Task description
Transcribe the data that follows. Match it character for character.

══ Data for the task

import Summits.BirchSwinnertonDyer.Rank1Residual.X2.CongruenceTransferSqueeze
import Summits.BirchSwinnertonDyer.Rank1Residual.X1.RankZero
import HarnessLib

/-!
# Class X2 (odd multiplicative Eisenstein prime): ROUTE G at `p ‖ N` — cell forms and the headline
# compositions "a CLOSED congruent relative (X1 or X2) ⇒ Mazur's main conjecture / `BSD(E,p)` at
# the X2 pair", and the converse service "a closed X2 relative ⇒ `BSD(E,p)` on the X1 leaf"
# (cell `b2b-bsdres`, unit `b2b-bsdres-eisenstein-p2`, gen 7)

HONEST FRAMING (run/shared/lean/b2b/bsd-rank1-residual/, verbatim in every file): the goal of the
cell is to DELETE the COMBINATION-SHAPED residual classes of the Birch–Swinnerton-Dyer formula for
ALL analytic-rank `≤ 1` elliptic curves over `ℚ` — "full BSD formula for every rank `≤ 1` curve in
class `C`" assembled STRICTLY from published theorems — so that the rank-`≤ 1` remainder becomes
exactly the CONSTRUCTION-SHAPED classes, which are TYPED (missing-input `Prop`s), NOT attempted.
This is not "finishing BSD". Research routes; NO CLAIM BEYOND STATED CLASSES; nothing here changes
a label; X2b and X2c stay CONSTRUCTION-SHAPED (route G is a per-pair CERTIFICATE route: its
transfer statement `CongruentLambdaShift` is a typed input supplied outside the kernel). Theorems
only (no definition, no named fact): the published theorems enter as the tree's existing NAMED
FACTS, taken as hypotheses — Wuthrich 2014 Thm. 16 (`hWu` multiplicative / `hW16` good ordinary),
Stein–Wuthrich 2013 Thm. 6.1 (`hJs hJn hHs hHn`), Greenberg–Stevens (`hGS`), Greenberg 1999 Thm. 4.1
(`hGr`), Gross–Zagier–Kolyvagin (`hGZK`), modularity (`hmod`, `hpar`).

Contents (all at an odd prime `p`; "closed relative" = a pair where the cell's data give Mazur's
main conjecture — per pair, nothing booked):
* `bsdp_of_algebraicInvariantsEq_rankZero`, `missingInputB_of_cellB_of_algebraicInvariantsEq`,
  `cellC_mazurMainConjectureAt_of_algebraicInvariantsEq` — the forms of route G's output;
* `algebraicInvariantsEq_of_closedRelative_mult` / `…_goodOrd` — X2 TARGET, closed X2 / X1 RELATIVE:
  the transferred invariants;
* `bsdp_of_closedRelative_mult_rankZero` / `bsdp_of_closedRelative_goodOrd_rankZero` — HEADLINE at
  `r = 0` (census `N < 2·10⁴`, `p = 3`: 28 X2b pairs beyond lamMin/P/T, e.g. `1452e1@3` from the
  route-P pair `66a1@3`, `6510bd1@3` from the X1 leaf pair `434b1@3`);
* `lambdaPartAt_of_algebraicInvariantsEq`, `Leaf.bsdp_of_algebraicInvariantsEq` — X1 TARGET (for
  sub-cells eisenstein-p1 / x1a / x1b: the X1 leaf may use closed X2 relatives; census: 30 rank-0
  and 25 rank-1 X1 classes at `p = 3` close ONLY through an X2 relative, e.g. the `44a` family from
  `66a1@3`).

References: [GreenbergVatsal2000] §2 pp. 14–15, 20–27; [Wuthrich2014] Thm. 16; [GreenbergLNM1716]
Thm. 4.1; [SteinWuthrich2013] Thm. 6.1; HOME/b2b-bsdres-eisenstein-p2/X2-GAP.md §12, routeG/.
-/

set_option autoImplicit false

════

Answer below
import Summits.BirchSwinnertonDyer.Rank1Residual.X2.CongruenceTransferSqueeze
import Summits.BirchSwinnertonDyer.Rank1Residual.X1.RankZero
import HarnessLib

/-!
# Class X2 (odd multiplicative Eisenstein prime): ROUTE G at `p ‖ N` — cell forms and the headline
# compositions "a CLOSED congruent relative (X1 or X2) ⇒ Mazur's main conjecture / `BSD(E,p)` at
# the X2 pair", and the converse service "a closed X2 relative ⇒ `BSD(E,p)` on the X1 leaf"
# (cell `b2b-bsdres`, unit `b2b-bsdres-eisenstein-p2`, gen 7)

HONEST FRAMING (run/shared/lean/b2b/bsd-rank1-residual/, verbatim in every file): the goal of the
cell is to DELETE the COMBINATION-SHAPED residual classes of the Birch–Swinnerton-Dyer formula for
ALL analytic-rank `≤ 1` elliptic curves over `ℚ` — "full BSD formula for every rank `≤ 1` curve in
class `C`" assembled STRICTLY from published theorems — so that the rank-`≤ 1` remainder becomes
exactly the CONSTRUCTION-SHAPED classes, which are TYPED (missing-input `Prop`s), NOT attempted.
This is not "finishing BSD". Research routes; NO CLAIM BEYOND STATED CLASSES; nothing here changes
a label; X2b and X2c stay CONSTRUCTION-SHAPED (route G is a per-pair CERTIFICATE route: its
transfer statement `CongruentLambdaShift` is a typed input supplied outside the kernel). Theorems
only (no definition, no named fact): the published theorems enter as the tree's existing NAMED
FACTS, taken as hypotheses — Wuthrich 2014 Thm. 16 (`hWu` multiplicative / `hW16` good ordinary),
Stein–Wuthrich 2013 Thm. 6.1 (`hJs hJn hHs hHn`), Greenberg–Stevens (`hGS`), Greenberg 1999 Thm. 4.1
(`hGr`), Gross–Zagier–Kolyvagin (`hGZK`), modularity (`hmod`, `hpar`).

Contents (all at an odd prime `p`; "closed relative" = a pair where the cell's data give Mazur's
main conjecture — per pair, nothing booked):
* `bsdp_of_algebraicInvariantsEq_rankZero`, `missingInputB_of_cellB_of_algebraicInvariantsEq`,
  `cellC_mazurMainConjectureAt_of_algebraicInvariantsEq` — the forms of route G's output;
* `algebraicInvariantsEq_of_closedRelative_mult` / `…_goodOrd` — X2 TARGET, closed X2 / X1 RELATIVE:
  the transferred invariants;
* `bsdp_of_closedRelative_mult_rankZero` / `bsdp_of_closedRelative_goodOrd_rankZero` — HEADLINE at
  `r = 0` (census `N < 2·10⁴`, `p = 3`: 28 X2b pairs beyond lamMin/P/T, e.g. `1452e1@3` from the
  route-P pair `66a1@3`, `6510bd1@3` from the X1 leaf pair `434b1@3`);
* `lambdaPartAt_of_algebraicInvariantsEq`, `Leaf.bsdp_of_algebraicInvariantsEq` — X1 TARGET (for
  sub-cells eisenstein-p1 / x1a / x1b: the X1 leaf may use closed X2 relatives; census: 30 rank-0
  and 25 rank-1 X1 classes at `p = 3` close ONLY through an X2 relative, e.g. the `44a` family from
  `66a1@3`).

References: [GreenbergVatsal2000] §2 pp. 14–15, 20–27; [Wuthrich2014] Thm. 16; [GreenbergLNM1716]
Thm. 4.1; [SteinWuthrich2013] Thm. 6.1; HOME/b2b-bsdres-eisenstein-p2/X2-GAP.md §12, routeG/.
-/

set_option autoImplicit false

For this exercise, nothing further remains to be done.